Convention mondiale delle Donne del Vino

Fare rete, scambiarsi conoscenze, misurare le competenze aumentando il proprio bagaglio culturale, studiare i mercati e gli stili di consumo al femminile. Tutti temi sul tavolo della prima convention mondiale delle Donne del Vino. Un’idea tutta italiana, quella della convention mondiale, che parte dal considerare necessario condividere conoscenze reciproche per dare un contributo alla crescita del settore: sarà un momento di confronto tra le donne del vino che in tutto il mondo lavorano per dare alla categoria più opportunità e dare al vino più vantaggi dalla presenza femminile. Il packaging avrà un’importanza sicuramente centrale in questa prima edizione.

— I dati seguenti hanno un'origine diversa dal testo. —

import Summits.Ventures.PercRepro.RankLevelSetLevelEightMult4
import Summits.Ventures.PercRepro.RankLevelSetPlaneTenPrime
import Summits.Ventures.PercRepro.S2FlatTail
import Summits.Ventures.PercRepro.S4TailFiveHalves
import Summits.Ventures.PercRepro.S4FlatBoundsSharp
import Summits.Ventures.PercRepro.RankLevelSetLevelEightPartThree
import Summits.Ventures.PercRepro.RankLevelSetLevelSevenPartThreeSharp
import Summits.Ventures.PercRepro.S2CubeGiantCount
import Summits.Ventures.PercRepro.RankLevelSetCoreGeneralSharp
import Summits.Ventures.PercRepro.RankLevelSetLevelEightArithCubeZ
import Summits.Ventures.PercRepro.RankLevelSetLevelEightCubeTails

/-!
# PercRepro — THEOREM C₈ ON THE PARTITION CHAIN WITH THE CUBIC MULTIPLICITY: C-025 AT LEVEL `8` FOR EVERY FINITE
MATROID AND EVERY `p ≥ 192`, GIVEN LEVEL `7` FROM `191` — UNCONDITIONAL ON THE `148` ROW (p4, gen 16; a feeder for S4)

The level-`8` partition chain of RankLevelSetLevelEightPartThree (d2178, the three-multiplicity, `p ≥ 327`) re-assembled on
p7's partition-form giant count with the CUBIC multiplicity `ν + 3·C(ν, 2) + 3·C(ν, 3)` (`S2.ncard_eRk_eq_ncard_le_le_giant_cube'`,
S2CubeGiantCount; `S2.card_spanF_ge_cube`), the same caps `f = min 159 (8 + d)`, `f′ = min 79 (7 + d)`, `ν_∩ = min 72 d`,
LEMMAS T / T4, the 160 polynomial inequalities `level_eight_poly_cube` (RankLevelSetLevelEightArithCubeA … O, Z; certificate
at `p ≥ 191`, least threshold `185` at `d = 72`), and the large-corank regime with the floor `B + 2`
(`c025_core_eight_beyond_sharp`, `186 ≤ p`, corank `> 168`). `Y`-side at `p ≥ 191`: for `29 ≤ d ≤ 122` the uniform tails
(`32·F₈(n) ≤ 2^n` from `n ≥ 220`, the `5/2` tail); for `d ≤ 28` the nullity-capped count `#{r ≤ 8} ≤ (Σ_{j ≤ 8} C(n, j))·2^d`
and the crude tail `2304·n^8·2^d ≤ 2^n` (`small_corank_tail_eight`); for `123 ≤ d ≤ 168` the combined numerical bases
`8·G₈(d, 191 + d) ≤ 2^{191 + d}` (RankLevelSetLevelEightCubeTails). The exact `Y`-side forces `p ≥ 191` at `d = 168`.
* **`c025_core_eight_bounded_corank_cube`** — the `e`-free core at level `8`, corank `9 ≤ d ≤ 168`, rank `p ≥ 191`;
* **`c025_eight_of_seven_cube`** — level `7` for all `p ≥ 191` implies level `8` for all `p ≥ 192`;
* **`c025_eight_large_cube'`** — UNCONDITIONAL over the tree: level `8` for every `p ≥ 192` (the `148` row d2182).
Axioms: standard.
-/

open scoped Matroid

namespace PercRepro

namespace ThmN

open Set

variable {α : Type}

set_option maxHeartbeats 800000 in
/-- **The crude tail at small corank** (level `8`): `2304·n^8·2^d ≤ 2^n` for `d ≤ 28` and `n ≥ 191 + d`
(`2304·2^28·m^8 ≤ 2^m` from `m ≥ 219`, applied at `m = n − d + 28`). -/
theorem small_corank_tail_eight (d n : ℕ) (hd : d ≤ 28) (hn : 191 + d ≤ n) :
    32 * (9 * (n ^ 8 * 2 ^ d)) ≤ 2 ^ n := by
  have hbase : ∀ m, 219 ≤ m → 288 * 2 ^ 28 * m ^ 8 ≤ 2 ^ m :=
    mul_pow_le_two_pow_of_base (288 * 2 ^ 28) 8 219 (by norm_num) (by norm_num) (by norm_num)
  have h1 := hbase (n - d + 28) (by omega)
  have h2 : n ^ 8 ≤ (n - d + 28) ^ 8 := Nat.pow_le_pow_left (by omega) 8
  have h3 : 2 ^ (n - d + 28) = 2 ^ (n - d) * 2 ^ 28 := pow_add 2 _ _
  have h4 : 2 ^ n = 2 ^ (n - d) * 2 ^ d := by rw [← pow_add, Nat.sub_add_cancel (by omega : d ≤ n)]
  have h5 : 288 * n ^ 8 ≤ 2 ^ (n - d) := by
    have h6 : 288 * 2 ^ 28 * n ^ 8 ≤ 2 ^ (n - d) * 2 ^ 28 := by
      calc 288 * 2 ^ 28 * n ^ 8 ≤ 288 * 2 ^ 28 * (n - d + 28) ^ 8 := Nat.mul_le_mul_left _ h2
        _ ≤ 2 ^ (n - d + 28) := h1
        _ = 2 ^ (n - d) * 2 ^ 28 := h3
    have h7 : 288 * 2 ^ 28 * n ^ 8 = (288 * n ^ 8) * 2 ^ 28 := by ring
    rw [h7] at h6
    exact Nat.le_of_mul_le_mul_right h6 (by positivity)
  calc 32 * (9 * (n ^ 8 * 2 ^ d)) = (288 * n ^ 8) * 2 ^ d := by ring
    _ ≤ 2 ^ (n - d) * 2 ^ d := Nat.mul_le_mul_right _ h5
    _ = 2 ^ n := h4.symm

Associazione Nazionale Le Donne del Vino
L’Associazione Nazionale Le Donne del Vino nasce a Firenze nel 1988, da Elisabetta Tognana un’imprenditrice veneta trapiantata in Toscana, che intuì l’opportunità di unire donne produttrici, ristoratrici, enotecarie, sommelier, giornaliste, esperte del vino per dare voce al settore femminile dell’enologia. Il primo gruppo di 70 pioniere Donne del Vino è cresciuto fino ad arrivare alle attuali 800 socie presiedute da Donatella Cinelli Colombini, divise in delegazioni regionali con una delegata che coordina le iniziative locali.
Lo scopo dell’Associazione è accrescere la cultura del vino e il consumo responsabile, promuovere il ruolo delle Donne del Vino nella società e nel lavoro, collegare le Donne del Vino favorendo le iniziative condivise, la formazione e i viaggi di istruzione, portare la voce delle donne del vino alle istituzioni e alle organizzazioni del vino italiane e estere. Uno degli obiettivi è porre delle solide basi per fare rete a livello mondiale con le altre associazioni di donne del vino e favorire uno scambio di conoscenze utile al miglioramento professionale e culturale di tutto il comparto enologico. Oltre alle iniziative inerenti il proprio comparto economico, Le Donne del Vino si sono sempre distinte per le azioni finalizzate allo sviluppo sostenibile dei territori agricoli e alla salvaguardia del patrimonio dei vitigni autoctoni.